Edit: Here is a more-automated version which checks that the index is clean (no uncommitted changes) and reuses the last commit message, or fails otherwise (fool-proof):

[alias]
    cd = "!d=\"$(date -d \"$1\")\" && shift && \
        git diff-index --cached --quiet HEAD --ignore-submodules -- && \
        GIT_COMMITTER_DATE=\"$d\" git commit --amend -C HEAD --date \"$d\"" \
        || echo >&2 "error: date change failed: index not clean!"

I created this npm package to change date of old commits.

https://github.com/bitriddler/git-change-date

Sample Usage:

npm install -g git-change-date
cd [your-directory]
git-change-date

You will be prompted to choose the commit you want to modify then to enter the new date.

If you want to change a commit by specific hash run this git-change-date --hash=[hash]


The following bash function will change the time of any commit on the current branch.

Be careful not to use if you already pushed the commit or if you use the commit in another branch.

# rewrite_commit_date(commit, date_timestamp)
#
# !! Commit has to be on the current branch, and only on the current branch !!
# 
# Usage example:
#
# 1. Set commit 0c935403 date to now:
#
#   rewrite_commit_date 0c935403
#
# 2. Set commit 0c935403 date to 1402221655:
#
#   rewrite_commit_date 0c935403 1402221655
#
rewrite_commit_date () {
    local commit="$1" date_timestamp="$2"
    local date temp_branch="temp-rebasing-branch"
    local current_branch="$(git rev-parse --abbrev-ref HEAD)"

    if [[ -z "$date_timestamp" ]]; then
        date="$(date -R)"
    else
        date="$(date -R --date "@$date_timestamp")"
    fi

    git checkout -b "$temp_branch" "$commit"
    GIT_COMMITTER_DATE="$date" git commit --amend --date "$date"
    git checkout "$current_branch"
    git rebase "$commit" --onto "$temp_branch"
    git branch -d "$temp_branch"
}

To change both the author date and the commit date:

GIT_COMMITTER_DATE="Wed Sep 23 9:40 2015 +0200" git commit --amend --date "Wed Sep 23 9:40 2015 +0200"

If you want to get the exact date of another commit (say you rebase edited a commit and want it to have the date of the original pre-rebase version):

git commit --amend --date="$(git show -s --format=%ai a383243)"

This corrects the date of the HEAD commit to be exactly the date of commit a383243 (include more digits if there are ambiguities). It will also pop up an editor window so you can edit the commit message.

That's for the author date which is what you care for usually - see other answers for the committer date.

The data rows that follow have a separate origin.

import Mathlib.Topology.Algebra.Ring.Basic
import Mathlib.Topology.Algebra.ContinuousMonoidHom
import Mathlib.Topology.Algebra.Group.Basic
import Mathlib.Algebra.Ring.Subring.Basic
import Mathlib.Algebra.Ring.Idempotent
import Mathlib.Tactic.NoncommRing
import HarnessLib

/-!
# The unit group of a ring splits along a central idempotent: `Rˣ ≅ U_e × U_{1-e}`

Topic `Topology/Algebra`; small definitions with bodies (`cornerMonoidHom`, `cornerUnits`,
`toCornerUnits`, `unitsEquivCornerUnitsProd`, `unitsContinuousEquivCornerUnitsProd`) and theorems;
no named fact, no instance.

Let `R` be a ring and `e ∈ R` a **central idempotent**, so that `R = eR × (1-e)R` is the Peirce
decomposition of `R` into two two-sided ideals which are rings with units `e`, `1 - e`
(Lam, *A first course in noncommutative rings*, §21; Mathlib `IsIdempotentElem.Corner`,
`CompleteOrthogonalIdempotents.ringEquivOfIsMulCentral`). On unit groups this gives an **internal
direct product decomposition** `Rˣ = U_e · U_{1-e}`, `U_e ∩ U_{1-e} = 1`, where
`U_e = {u ∈ Rˣ : (1 - e) u = 1 - e}` is the group of units "supported on `e`" (`u = e u + (1 - e)`),
with the projection `u ↦ e u + (1 - e)` (a monoid endomorphism of `R`):

* `cornerMonoidHom` — `x ↦ e x + (1 - e)` is a monoid homomorphism `R →* R`;
* `cornerUnits e = U_e ≤ Rˣ`, `toCornerUnits : Rˣ →* U_e` (`Units.map` of `cornerMonoidHom`);
* `unitsEquivCornerUnitsProd : Rˣ ≃* U_e × U_{1-e}`, `u ↦ (e u + (1 - e), (1 - e) u + e)`, with
  inverse the product — and its topological form `unitsContinuousEquivCornerUnitsProd : Rˣ ≃ₜ* U_e × U_{1-e}`
  for a topological ring `R` (units topologies throughout);
* `cornerUnits_eq_ker` (`U_e = ker (u ↦ (1 - e) u + e)`), `isClosed_cornerUnits`,
  `commute_of_mem_cornerUnits` (`U_e` and `U_{1-e}` commute elementwise).

This is the abstract form of the decompositions `GL_n(𝔸_K) = GL_n(K_S) × GL_n(𝔸_K^S)`
(`e = e_S · 1_n` the idempotent of the places of `S`; Bump (1997), §3.3, "`GL(n, 𝔸) = GL(n, F_v) × GL(n, 𝔸^v)`";
the tree's `GLn.placeSplitting`, `GLn.placesSplitting`) and `D_𝔸ˣ = D_Sˣ × D^{S,×}` for a quaternion
algebra `D` (`e = e_S ⊗ 1 ∈ 𝔸_K ⊗_K D`; Gelbart (1975), §10, p. 153: "`G_𝔸 = G_S × G^S`" on both sides
of the comparison of trace formulas), which is the use it is put to in
`Literature/NumberTheory/Automorphic` (inline decomposition, D-0026, of
`Literature.NumberTheory.Automorphic.strong_multiplicity_one_quaternionUnits`).

## References

* T. Y. Lam, *A first course in noncommutative rings*, 2nd ed., GTM 131 (2001), §21 (Peirce
  decompositions) — folklore.
* D. Bump, *Automorphic forms and representations* (1997), §3.3 [Bump1997].
* S. Gelbart, *Automorphic forms on adele groups* (1975), §10, p. 153 [Gelbart1975].
-/

namespace Literature.Topology.Algebra

section Ring

variable {R : Type*} [Ring R] {e : R}

/-- `1 - e` is central when `e` is. [folklore] -/
theorem one_sub_mem_center (hc : e ∈ Subring.center R) : 1 - e ∈ Subring.center R :=
  sub_mem (Subring.center R).one_mem hc

/-- `e (1 - e) = 0` for an idempotent `e`. [folklore] -/
theorem mul_one_sub_eq_zero (he : IsIdempotentElem e) : e * (1 - e) = 0 := by
  rw [mul_sub, mul_one, he.eq, sub_self]

/-- `(1 - e) e = 0` for an idempotent `e`. [folklore] -/
theorem one_sub_mul_eq_zero (he : IsIdempotentElem e) : (1 - e) * e = 0 := by
  rw [sub_mul, one_mul, he.eq, sub_self]

/-- **The Peirce projection `x ↦ e x + (1 - e)` is a monoid endomorphism of `R`** for a central
idempotent `e`: `(e x + 1 - e)(e y + 1 - e) = e x y + 1 - e` and `e · 1 + 1 - e = 1`. [folklore] -/
def cornerMonoidHom (he : IsIdempotentElem e) (hc : e ∈ Subring.center R) : R →* R where
  toFun x := e * x + (1 - e)
  map_one' := by rw [mul_one, add_sub_cancel]
  map_mul' x y := by
    have hxe : x * e = e * x := Subring.mem_center_iff.1 hc x
    have key : (e * x + (1 - e)) * (e * y + (1 - e)) =
        e * (x * e) * y - e * (x * e) + e * x + (e * y - e * e * y) + (1 - e - e + e * e) := by
      noncomm_ring
    rw [key, hxe, ← mul_assoc e e x, he.eq]
    noncomm_ring

/-- `cornerMonoidHom he hc x = e x + (1 - e)` (definitional). [folklore] -/
@[simp]
theorem cornerMonoidHom_apply (he : IsIdempotentElem e) (hc : e ∈ Subring.center R) (x : R) :
    cornerMonoidHom he hc x = e * x + (1 - e) := rfl

variable (e) in
/-- **The units supported on `e`**: `U_e = {u ∈ Rˣ : (1 - e) u = 1 - e}` (equivalently
`u = e u + (1 - e)`), a subgroup of `Rˣ`; for `R = eR × (1 - e)R` it is the unit group of the
corner `eR` embedded by `w ↦ w + (1 - e)`. [folklore] -/
def cornerUnits : Subgroup Rˣ where
  carrier := {u | (1 - e) * (u : R) = 1 - e}
  one_mem' := by simp
  mul_mem' {u v} hu hv := by
    change (1 - e) * (u : R) = 1 - e at hu
    change (1 - e) * (v : R) = 1 - e at hv
    change (1 - e) * ((u : R) * v) = 1 - e
    rw [← mul_assoc, hu, hv]
  inv_mem' {u} hu := by
    change (1 - e) * (u : R) = 1 - e at hu
    change (1 - e) * ((u⁻¹ : Rˣ) : R) = 1 - e
    calc (1 - e) * ((u⁻¹ : Rˣ) : R) = (1 - e) * u * ((u⁻¹ : Rˣ) : R) := by rw [hu]
      _ = 1 - e := by rw [mul_assoc, Units.mul_inv, mul_one]

/-- Membership in `U_e` (definitional). [folklore] -/
theorem mem_cornerUnits_iff {u : Rˣ} : u ∈ cornerUnits e ↔ (1 - e) * (u : R) = 1 - e := Iff.rfl

/-- `U_{1 - (1 - e)} = U_e`. [folklore] -/
theorem cornerUnits_one_sub_one_sub : cornerUnits (1 - (1 - e)) = cornerUnits e := by
  rw [sub_sub_cancel]

/-- Transport of membership along `1 - (1 - e) = e`. [folklore] -/
theorem mem_cornerUnits_one_sub_one_sub {u : Rˣ} (hu : u ∈ cornerUnits e) : u ∈ cornerUnits (1 - (1 - e)) := by
  rw [sub_sub_cancel]; exact hu

/-- `u ∈ U_e` iff `u = e u + (1 - e)`. [folklore] -/
theorem mem_cornerUnits_iff_eq {u : Rˣ} : u ∈ cornerUnits e ↔ (u : R) = e * u + (1 - e) := by
  rw [mem_cornerUnits_iff]
  constructor
  · intro h
    calc (u : R) = (e + (1 - e)) * u := by rw [add_sub_cancel, one_mul]
      _ = e * u + (1 - e) := by rw [add_mul, h]
  · intro h
    have h' : (1 - e) * (u : R) = u - e * u := by rw [sub_mul, one_mul]
    rw [h', sub_eq_iff_eq_add, add_comm]
    exact h

/-- **The projection `Rˣ →* U_e`, `u ↦ e u + (1 - e)`** (`Units.map` of `cornerMonoidHom`). [folklore] -/
def toCornerUnits (he : IsIdempotentElem e) (hc : e ∈ Subring.center R) : Rˣ →* cornerUnits e :=
  (Units.map (cornerMonoidHom he hc)).codRestrict (cornerUnits e) fun u => by
    rw [mem_cornerUnits_iff, Units.coe_map, cornerMonoidHom_apply, mul_add,
      ← mul_assoc, one_sub_mul_eq_zero he, zero_mul, zero_add, he.one_sub.eq]

/-- `toCornerUnits he hc u = e u + (1 - e)` in `R` (definitional). [folklore] -/
@[simp]
theorem coe_toCornerUnits (he : IsIdempotentElem e) (hc : e ∈ Subring.center R) (u : Rˣ) :
    (((toCornerUnits he hc u : cornerUnits e) : Rˣ) : R) = e * u + (1 - e) := rfl

/-- The projection fixes `U_e`. [folklore] -/
theorem toCornerUnits_of_mem (he : IsIdempotentElem e) (hc : e ∈ Subring.center R) {u : Rˣ}
    (hu : u ∈ cornerUnits e) : toCornerUnits he hc u = ⟨u, hu⟩ :=
  Subtype.ext (Units.ext (by rw [coe_toCornerUnits]; exact (mem_cornerUnits_iff_eq.1 hu).symm))

/-- The projection kills `U_{1-e}`. [folklore] -/
theorem toCornerUnits_eq_one_of_mem (he : IsIdempotentElem e) (hc : e ∈ Subring.center R) {u : Rˣ}
    (hu : u ∈ cornerUnits (1 - e)) : toCornerUnits he hc u = 1 := by
  refine Subtype.ext (Units.ext ?_)
  rw [mem_cornerUnits_iff, sub_sub_cancel] at hu
  rw [coe_toCornerUnits, hu, OneMemClass.coe_one, Units.val_one, add_sub_cancel]

/-- `U_e = ker (u ↦ (1 - e) u + e)`. [folklore] -/
theorem mem_cornerUnits_iff_toCornerUnits_eq_one (he : IsIdempotentElem e) (hc : e ∈ Subring.center R)
    {u : Rˣ} : u ∈ cornerUnits e ↔ toCornerUnits he.one_sub (one_sub_mem_center hc) u = 1 := by
  constructor
  · intro hu
    exact toCornerUnits_eq_one_of_mem _ _ (mem_cornerUnits_one_sub_one_sub hu)
  · intro h
    have h' := congrArg (fun w : cornerUnits (1 - e) => ((w : Rˣ) : R)) h
    simp only [coe_toCornerUnits, sub_sub_cancel, OneMemClass.coe_one, Units.val_one] at h'
    rw [mem_cornerUnits_iff]
    calc (1 - e) * (u : R) = (1 - e) * u + e - e := by rw [add_sub_cancel_right]
      _ = 1 - e := by rw [h']

/-- **`Rˣ ≅ U_e × U_{1-e}`**: the unit group of `R` is the internal direct product of the units
supported on `e` and on `1 - e`; `u ↦ (e u + (1 - e), (1 - e) u + e)`, with inverse
`(a, b) ↦ a b` (`(R₁ × R₂)ˣ = R₁ˣ × R₂ˣ` for the Peirce decomposition `R = eR × (1 - e)R`).
[folklore] -/
def unitsEquivCornerUnitsProd (he : IsIdempotentElem e) (hc : e ∈ Subring.center R) :
    Rˣ ≃* cornerUnits e × cornerUnits (1 - e) :=
  { (toCornerUnits he hc).prod (toCornerUnits he.one_sub (one_sub_mem_center hc)) with
    invFun := fun p => (p.1 : Rˣ) * (p.2 : Rˣ)
    left_inv := fun u => by
      refine Units.ext ?_
      have hue : (u : R) * e = e * u := Subring.mem_center_iff.1 hc u
      have hu1 : (u : R) * (1 - e) = (1 - e) * u := Subring.mem_center_iff.1 (one_sub_mem_center hc) u
      change (((toCornerUnits he hc u : cornerUnits e) : Rˣ) *
        ((toCornerUnits he.one_sub (one_sub_mem_center hc) u : cornerUnits (1 - e)) : Rˣ) : R) = u
      rw [coe_toCornerUnits, coe_toCornerUnits, sub_sub_cancel]
      have key : (e * u + (1 - e)) * ((1 - e) * u + e) =
          e * (u * (1 - e)) * u + e * (u * e) + (1 - e) * (1 - e) * u + (1 - e) * e := by
        noncomm_ring
      rw [key, hu1, hue, ← mul_assoc e (1 - e) (u : R), mul_one_sub_eq_zero he, ← mul_assoc e e (u : R),
        he.eq, he.one_sub.eq, one_sub_mul_eq_zero he]
      noncomm_ring
    right_inv := fun p => by
      obtain ⟨⟨a, ha⟩, ⟨b, hb⟩⟩ := p
      have ha' : (1 - e) * (a : R) = 1 - e := ha
      have hb' : e * (b : R) = e := by
        have := mem_cornerUnits_iff.1 hb
        rwa [sub_sub_cancel] at this
      have hae : (a : R) * e = e * a := Subring.mem_center_iff.1 hc a
      refine Prod.ext (Subtype.ext (Units.ext ?_)) (Subtype.ext (Units.ext ?_))
      · change e * ((a : R) * b) + (1 - e) = a
        calc e * ((a : R) * b) + (1 - e) = a * (e * b) + (1 - e) := by rw [← mul_assoc, ← hae, mul_assoc]
          _ = e * a + (1 - e) * a := by rw [hb', hae, ha']
          _ = a := by rw [← add_mul, add_sub_cancel, one_mul]
      · change (1 - e) * ((a : R) * b) + (1 - (1 - e)) = b
        calc (1 - e) * ((a : R) * b) + (1 - (1 - e)) = (1 - e) * a * b + e := by rw [mul_assoc, sub_sub_cancel]
          _ = (1 - e) * b + e * b := by rw [ha', hb']
          _ = b := by rw [← add_mul, sub_add_cancel, one_mul] }

/-- The splitting is `u ↦ (e u + (1 - e), (1 - e) u + e)` (definitional). [folklore] -/
@[simp]
theorem unitsEquivCornerUnitsProd_apply (he : IsIdempotentElem e) (hc : e ∈ Subring.center R) (u : Rˣ) :
    unitsEquivCornerUnitsProd he hc u =
      (toCornerUnits he hc u, toCornerUnits he.one_sub (one_sub_mem_center hc) u) := rfl

/-- The inverse splitting is the product `(a, b) ↦ a b` (definitional). [folklore] -/
@[simp]
theorem unitsEquivCornerUnitsProd_symm_apply (he : IsIdempotentElem e) (hc : e ∈ Subring.center R)
    (p : cornerUnits e × cornerUnits (1 - e)) :
    (unitsEquivCornerUnitsProd he hc).symm p = (p.1 : Rˣ) * (p.2 : Rˣ) := rfl

/-- `u = (e u + (1 - e)) ((1 - e) u + e)`. [folklore] -/
theorem toCornerUnits_mul_toCornerUnits (he : IsIdempotentElem e) (hc : e ∈ Subring.center R) (u : Rˣ) :
    ((toCornerUnits he hc u : cornerUnits e) : Rˣ) *
      ((toCornerUnits he.one_sub (one_sub_mem_center hc) u : cornerUnits (1 - e)) : Rˣ) = u :=
  (unitsEquivCornerUnitsProd he hc).symm_apply_apply u

/-- **`U_e` and `U_{1-e}` commute elementwise** (they are the two factors of a direct product
decomposition of `Rˣ`). [folklore] -/
theorem commute_of_mem_cornerUnits (he : IsIdempotentElem e) (hc : e ∈ Subring.center R) {a b : Rˣ}
    (ha : a ∈ cornerUnits e) (hb : b ∈ cornerUnits (1 - e)) : Commute a b := by
  set Φ := unitsEquivCornerUnitsProd he hc with hΦ
  have h1 : Φ a = (⟨a, ha⟩, 1) :=
    Prod.ext (toCornerUnits_of_mem he hc ha)
      (toCornerUnits_eq_one_of_mem _ _ (mem_cornerUnits_one_sub_one_sub ha))
  have h2 : Φ b = (1, ⟨b, hb⟩) :=
    Prod.ext (toCornerUnits_eq_one_of_mem he hc hb) (toCornerUnits_of_mem _ _ hb)
  refine Φ.injective ?_
  rw [map_mul, map_mul, h1, h2, Prod.mk_mul_mk, Prod.mk_mul_mk, one_mul, mul_one, one_mul, mul_one]

/-- `U_e ∩ U_{1-e} = 1`. [folklore] -/
theorem cornerUnits_inf_cornerUnits_one_sub (he : IsIdempotentElem e) (hc : e ∈ Subring.center R) :
    cornerUnits e ⊓ cornerUnits (1 - e) = ⊥ := by
  refine (Subgroup.eq_bot_iff_forall _).2 fun u hu => ?_
  have h := toCornerUnits_mul_toCornerUnits he hc u
  rw [toCornerUnits_eq_one_of_mem he hc hu.2,
    toCornerUnits_eq_one_of_mem _ _ (mem_cornerUnits_one_sub_one_sub hu.1),
    OneMemClass.coe_one, OneMemClass.coe_one, one_mul] at h
  exact h.symm

/-- `U_e U_{1-e} = Rˣ`. [folklore] -/
theorem cornerUnits_sup_cornerUnits_one_sub (he : IsIdempotentElem e) (hc : e ∈ Subring.center R) :
    cornerUnits e ⊔ cornerUnits (1 - e) = ⊤ := by
  refine top_le_iff.1 fun u _ => ?_
  rw [← toCornerUnits_mul_toCornerUnits he hc u]
  exact Subgroup.mul_mem _ (Subgroup.mem_sup_left (SetLike.coe_mem _))
    (Subgroup.mem_sup_right (SetLike.coe_mem _))

end Ring

/-! ### Topology: the splitting is an isomorphism of topological groups -/

section Topology

variable {R : Type*} [Ring R] [TopologicalSpace R] [IsTopologicalRing R] {e : R}

/-- The Peirce projection is continuous. [folklore] -/
theorem continuous_cornerMonoidHom (he : IsIdempotentElem e) (hc : e ∈ Subring.center R) :
    Continuous (cornerMonoidHom he hc) :=
  (continuous_const.mul continuous_id).add continuous_const

/-- The projection `Rˣ →* U_e` is continuous (units topologies). [folklore] -/
theorem continuous_toCornerUnits (he : IsIdempotentElem e) (hc : e ∈ Subring.center R) :
    Continuous (toCornerUnits he hc) :=
  continuous_induced_rng.2 (Continuous.units_map _ (continuous_cornerMonoidHom he hc))

/-- `U_e` is closed in `Rˣ` (`R` Hausdorff, or just `T₁`). [folklore] -/
theorem isClosed_cornerUnits [T1Space R] (e : R) : IsClosed ((cornerUnits e : Subgroup Rˣ) : Set Rˣ) :=
  isClosed_singleton.preimage (continuous_const.mul Units.continuous_val)

/-- **`Rˣ ≃ₜ* U_e × U_{1-e}` as topological groups** (units topologies on `Rˣ` and, by restriction,
on `U_e`, `U_{1-e}`): both `u ↦ (e u + (1 - e), (1 - e) u + e)` and `(a, b) ↦ a b` are continuous.
The abstract form of `GL_n(𝔸_K) ≅ GL_n(K_S) × GL_n(𝔸_K^S)` and `D_𝔸ˣ ≅ D_Sˣ × D^{S,×}`
(Bump (1997), §3.3; Gelbart (1975), §10, p. 153). [folklore] -/
def unitsContinuousEquivCornerUnitsProd (he : IsIdempotentElem e) (hc : e ∈ Subring.center R) :
    Rˣ ≃ₜ* cornerUnits e × cornerUnits (1 - e) :=
  { unitsEquivCornerUnitsProd he hc with
    continuous_toFun := by
      change Continuous fun u : Rˣ =>
        (toCornerUnits he hc u, toCornerUnits he.one_sub (one_sub_mem_center hc) u)
      exact (continuous_toCornerUnits he hc).prodMk (continuous_toCornerUnits _ _)
    continuous_invFun := by
      change Continuous fun p : cornerUnits e × cornerUnits (1 - e) => (p.1 : Rˣ) * (p.2 : Rˣ)
      exact (continuous_subtype_val.comp continuous_fst).mul (continuous_subtype_val.comp continuous_snd) }

/-- The topological splitting is `u ↦ (e u + (1 - e), (1 - e) u + e)` (definitional). [folklore] -/
@[simp]
theorem unitsContinuousEquivCornerUnitsProd_apply (he : IsIdempotentElem e) (hc : e ∈ Subring.center R)
    (u : Rˣ) : unitsContinuousEquivCornerUnitsProd he hc u =
      (toCornerUnits he hc u, toCornerUnits he.one_sub (one_sub_mem_center hc) u) := rfl

/-- Its inverse is the product `(a, b) ↦ a b` (definitional). [folklore] -/
@[simp]
theorem unitsContinuousEquivCornerUnitsProd_symm_apply (he : IsIdempotentElem e)
    (hc : e ∈ Subring.center R) (p : cornerUnits e × cornerUnits (1 - e)) :
    (unitsContinuousEquivCornerUnitsProd he hc).symm p = (p.1 : Rˣ) * (p.2 : Rˣ) := rfl

end Topology

end Literature.Topology.Algebra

If you want to perform the accepted answer (https://stackoverflow.com/a/454750/72809) in standard Windows command line, you need the following command:

git filter-branch -f --env-filter "if [ $GIT_COMMIT = 578e6a450ff5318981367fe1f6f2390ce60ee045 ]; then export GIT_AUTHOR_DATE='2009-10-16T16:00+03:00'; export GIT_COMMITTER_DATE=$GIT_AUTHOR_DATE; fi"

Notes:

  • It may be possible to split the command over multiple lines (Windows supports line splitting with the carret symbol ^), but I didn't succeed.
  • You can write ISO dates, saving a lot of time finding the right day-of-week and general frustration over the order of elements.
  • If you want the Author and Committer date to be the same, you can just reference the previously set variable.

Many thanks go to a blog post by Colin Svingen. Even though his code didn't work for me, it helped me find the correct solution.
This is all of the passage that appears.